Data-driven cross-validation to identify novel therapeutic targets in a diverse range of human diseases

Abstract

A common experimental output in biomedical science is a list of genes implicated in a given biological process or disease. Gene lists resulting from a group of studies answering the same, or similar, questions can be combined by ranking aggregation methods to find a consensus or a more reliable answer. In this thesis, a new algorithm called Meta-Analysis by Information Content (MAIC) was refined to deal with the ranking aggregation problem for gene lists with various realistic data features, including the mix of ranked and unranked lists, various noise levels and heterogeneity of quality. Then, to explore the mathematical meaning of MAIC results and potential improvements, we compared an expectation-maximization (EM) algorithm and a Blocked Gibbs method with MAIC. Since the properties of a dataset can influence the performance of an algorithm, evaluating a ranking aggregation method on a specific type of data before using it is required to support the reliability. Such evaluation on genomic data is usually based on a simulated database because of the lack of a known truth for real data. However, simulated datasets tend to be too small compared to experimental data and neglect key features, including heterogeneity of quality, relevance and the inclusion of unranked lists. In this thesis, two versions of stochastic generative models were proposed to emulate real genomic data, with various heterogeneity of quality, noise level, and a mix of unranked and ranked data. A group of existing methods and their variations which are suitable for meta-analysis of gene lists are implemented based on existing code and compared using simulated and real data.
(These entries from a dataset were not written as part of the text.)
-- parent: KZModRelativeOne · glue (gen 1)
/--     item stmt-KontsevichZagierPeriods-25902 · support · rank 303 · open
    parent: KZModRelativeOne · GLUE: children ⟹ parent · by planner
gen-2 tower refinement (lens-3 RelativeTowerTwo, critic CLEARED 02:33:29Z, option A):
KZModRelativeOne 24332 ⟸ RelTransferTwoModOne → KZModRelativeTwo → KZModRelativeOne; proof = pure
logic (refines_iff.mpr in HOME/decomp-kz-lens-3/RelativeTowerTwo.lean sha256 d6fe4bb4…2835: fun hB
hC R hR hO₁ n m r rp hr hrp hv => hC R hR (hB R hR hO₁) r rp hr hrp hv) -/
@[route_item "route-KontsevichZagierPeriods-RootDecompRelativeOneConservativity"]
def KZModRelativeOneGlue : Prop :=
  RelTransferTwoModOne → KZModRelativeTwo → KZModRelativeOne

/-- item stmt-KontsevichZagierPeriods-24333 · assembly · rank 1 · open · by planner
sources: KontsevichZagier2001
[assembly] RelTransferOne → KZModRelativeOne → the summit statement (the schema's mandatory assembly
item; the deciding theorem is `closes`, proved in glue.lean; advisory `glue.unused-crux [Assembly]`
on the native check is the expected reading of an assembly def). -/
@[route_item "route-KontsevichZagierPeriods-RootDecompRelativeOneConservativity"]
def Assembly : Prop :=
  RelTransferOne → KZModRelativeOne → KontsevichZagierPeriods

/-! D-0027 §2.1 — DECIDING THEOREM (planner-authored via `route open/edit --closes-file`; by planner-decomp-kz-writer-1-g0-0 2026-08-30T01:45:42Z):
its hypotheses are this route's items and its conclusion the sub-problem Statement (glue_lint), and it elaborates with this file. -/

@[closes "route-KontsevichZagierPeriods-RootDecompRelativeOneConservativity"] theorem closes (hA : RelTransferOne) (hB : KZModRelativeOne) : _root_.KontsevichZagierPeriods := by
  rw [KontsevichZagierPeriods_iff]
  intro n m r r' hr hr' hv
  exact hB Literature.NumberTheory.Transcendental.KZ.relations le_rfl (fun b s s' hs => hA s s' hs) r r' hr hr' hv

end Summit.KontsevichZagierPeriods.KontsevichZagierPeriods.Theses.RootDecompRelativeOneConservativity
/-- **THE ROUTE V SOCKET, PROPOSITION 3**: `prop3_multiLevelTorus_V1_eta` with `η := |c′|⁻¹`, slot 1 LITERALLY r03's conclusion shape
`HasMajorant (geomT D) (blkV1 hN D) (onFun (GE (domT hN D hk) hc′ hw)) (fun y y′ ↦ C · pref c′ y · e^{−σ d_T(y,y′)})` (any `C ≥ 0`, `σ > 0`), the
window = print's (2.16) band `GlobalBand b₀ b₁ c′ w` (`0 ≤ b₀`, `0 ≤ b₁`), slots 2/3 (the (2.136)₂,₄-shape majorants of `Dop ν ∘ onFun G(1)`,
`Lop ∘ onFun G(1)`, not begun on the B6 side) with prefactors `C(Lʲ)|c′|⁻¹`, `C`: conclusions (1.59) ⟹ (1.60) ⟹ (1.62) exactly as in §6 with
`B₀′ = (B₀C + 1)(1 + 2b₁)`, `B₀ = B₀(d, ℓ, σ)` — «depend on d and L only», uniformly in the lattice spacing `|c′|⁻¹`.
[cite: Balaban1985RegularSpaces, Prop. 3 p.87, (1.59)–(1.62) pp.86–87, (1.55)–(1.58) p.86; Balaban1984PropagatorsII, Prop. 2.6 (2.136) p.247, (2.16) p.225, (2.19) p.226; Balaban1985BackgroundPropagators, Theorem 3.3 p.399, (3.47) p.398] -/
theorem prop3_multiLevelTorus_V1_pref (d ℓ : ℕ) {σ : ℝ} (hσ : 0 < σ) :
    ∃ B₀ : ℝ, ∃ N₁ : ℕ, 1 ≤ B₀ ∧ 0 < N₁ ∧
      ∀ (k Mh R : ℕ), 1 ≤ Mh → N₁ + 1 ≤ R * ((ℓ + 1) * Mh) →
      ∀ (P' : Fin (d + 1) → ℕ) (_hP : ∀ μ, 1 ≤ P' μ) (D : TDomains d ℓ Mh k P' R)
        (m K : ℕ) (hd : 1 ≤ d + 1) (hL : Odd (ℓ + 1) ∧ 1 < ℓ + 1)
        (hN : ∀ μ, N0 ℓ Mh k P' μ = (PV d ℓ m K hd hL).sitesPerDir 0) (hk : k ≤ m + K)
        (cf : ℝ) (hcf : cf ≠ 0) (w : BondIdx (domT hN D hk) → ℝ) (hw : ∀ i, 0 < w i)
        (b₀ b₁ : ℝ) (_hb₀ : 0 ≤ b₀) (_hb₁ : 0 ≤ b₁) (_hwb : GlobalBand b₀ b₁ cf w) (C : ℝ) (_hC : 0 ≤ C)
        (Dop : Fin (d + 1) → Module.End ℝ (PBond (PV d ℓ m K hd hL) 0 → ℝ))
        (Lop : Module.End ℝ (PBond (PV d ℓ m K hd hL) 0 → ℝ)),
        HasMajorant (g := geomT D) (blkV1 hN D) (onFun (GE (domT hN D hk) hcf hw))
          (fun y y' => C * pref cf y * Real.exp (-(σ * (geomT D).dist y y'))) →
        (∀ ν, HasMajorant (g := geomT D) (blkV1 hN D) (Dop ν ∘ₗ onFun (GE (domT hN D hk) hcf hw))
          (fun y y' => C * ((geomT D).len y * |cf|⁻¹) * Real.exp (-(σ * (geomT D).dist y y')))) →
        HasMajorant (g := geomT D) (blkV1 hN D) (Lop ∘ₗ onFun (GE (domT hN D hk) hcf hw))
          (fun y y' => C * Real.exp (-(σ * (geomT D).dist y y'))) →
        ∀ (A J : BondSpace (PV d ℓ m K hd hL)) (B : BondIdxSpace (domT hN D hk)),
          dcsE cf (dcE cf A) = J → RE (domT hN D hk) cf (dsE cf A) = 0 → QE (domT hN D hk) A = B →
          ∀ (nJ nB : ℝ), 0 ≤ nJ → 0 ≤ nB →
            (∀ b, |J b| ≤ nJ * (((geomT D).len (blkV1 hN D b) * |cf|⁻¹) ^ 3)⁻¹) →
            (∀ i, |B i| ≤ nB * (((ℓ : ℝ) + 1) ^ (i.1.1 : ℕ) * |cf|⁻¹)⁻¹) →
          ∀ (dP LP C₂ α₀ α₁ α₂ : ℝ), 0 ≤ dP → 1 ≤ dP * LP → 0 ≤ α₀ → 0 ≤ α₁ → 0 ≤ α₂ →
            nJ ≤ 2 * α₀ + 36 * dP * α₂ *
                msup (ℓ + 1) k |cf|⁻¹ (-2) (fun j (p : Fin (d + 1) × PBond (PV d ℓ m K hd hL) 0) => j ≤ (blkV1 hN D p.2).1.1)
                  (fun p : Fin (d + 1) × PBond (PV d ℓ m K hd hL) 0 => Dop p.1 (WithLp.ofLp A) p.2) +
              50 * dP * α₂ ^ 3 + 10 * dP * α₀ * α₂ →
            nB ≤ 2 * dP * LP * α₁ + C₂ * α₂ ^ 2 →
            36 * dP * ((B₀ * C + 1) * (1 + 2 * b₁)) * α₂ ≤ 1 / 2 → 50 * dP * α₂ ≤ 1 →
            2 * α₂ ^ 2 + 20 * dP * α₀ * α₂ + 2 * C₂ * α₂ ^ 2 ≤ α₀ + α₁ →
            msup (ℓ + 1) k |cf|⁻¹ (-1) (fun j (b : PBond (PV d ℓ m K hd hL) 0) => j ≤ (blkV1 hN D b).1.1) (WithLp.ofLp A) ≤
                5 * dP * LP * ((B₀ * C + 1) * (1 + 2 * b₁)) * (α₀ + α₁) ∧
              msup (ℓ + 1) k |cf|⁻¹ (-2) (fun j (p : Fin (d + 1) × PBond (PV d ℓ m K hd hL) 0) => j ≤ (blkV1 hN D p.2).1.1)
                  (fun p : Fin (d + 1) × PBond (PV d ℓ m K hd hL) 0 => Dop p.1 (WithLp.ofLp A) p.2) ≤
                5 * dP * LP * ((B₀ * C + 1) * (1 + 2 * b₁)) * (α₀ + α₁) ∧
              nJ ≤ 5 * dP * LP * ((B₀ * C + 1) * (1 + 2 * b₁)) * (α₀ + α₁) ∧
              msup (ℓ + 1) k |cf|⁻¹ (-3) (fun j (b : PBond (PV d ℓ m K hd hL) 0) => j ≤ (blkV1 hN D b).1.1) (Lop (WithLp.ofLp A)) ≤
                5 * dP * LP * ((B₀ * C + 1) * (1 + 2 * b₁)) * (α₀ + α₁) ∧
              (∀ b : PBond (PV d ℓ m K hd hL) 0,
                |WithLp.ofLp A b| ≤ 5 * dP * LP * ((B₀ * C + 1) * (1 + 2 * b₁)) * (α₀ + α₁) *
                  (((geomT D).len (blkV1 hN D b) * |cf|⁻¹) ^ 1)⁻¹) ∧
              (∀ (ν : Fin (d + 1)) (b : PBond (PV d ℓ m K hd hL) 0),
                |Dop ν (WithLp.ofLp A) b| ≤ 5 * dP * LP * ((B₀ * C + 1) * (1 + 2 * b₁)) * (α₀ + α₁) *
                  (((geomT D).len (blkV1 hN D b) * |cf|⁻¹) ^ 2)⁻¹) ∧
              (∀ b : PBond (PV d ℓ m K hd hL) 0,
                |Lop (WithLp.ofLp A) b| ≤ 5 * dP * LP * ((B₀ * C + 1) * (1 + 2 * b₁)) * (α₀ + α₁) *
                  (((geomT D).len (blkV1 hN D b) * |cf|⁻¹) ^ 3)⁻¹) := by
  obtain ⟨B₀, N₁, hB₀, hN₁, h⟩ := prop3_multiLevelTorus_V1_eta d ℓ hσ
  refine ⟨B₀, N₁, hB₀, hN₁, ?_⟩
  intro k Mh R hMh1 hRM1 P' hP D m K hd hL hN hk cf hcf w hw b₀ b₁ hb₀ hb₁ hwb C hC Dop Lop hG
  have hη : 0 < |cf|⁻¹ := inv_pos.2 (abs_pos.2 hcf)
  have hG' : HasMajorant (g := geomT D) (blkV1 hN D) (onFun (GE (domT hN D hk) hcf hw))
      (fun y y' => C * ((geomT D).len y * |cf|⁻¹) ^ 2 * Real.exp (-(σ * (geomT D).dist y y'))) :=
    hasMajorant_mono (g := geomT D) (blkV1 hN D) hG fun y y' => le_of_eq (by rw [pref_eq])
  exact h k Mh R hMh1 hRM1 P' hP D m K hd hL hN hk cf hcf w hw |cf|⁻¹ hη b₁ hb₁ (window_of_globalBand hN D hk hb₀ hcf hwb) C hC
    Dop Lop hG'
In addition to the evaluation with simulated data, a comparison using real genomic data on the SARS-CoV-2 virus, cancer (NSCLC), and bacteria (macrophage apoptosis) was performed.We summarise our evaluation results in terms of a simple flowchart to select a ranking aggregation method for genomic data. Some ranking aggregation methods can accept the clustering of sources as additional input to deal with the common bias of specific types of sources. A clustering validation method is proposed in this thesis to help assign categories to sources.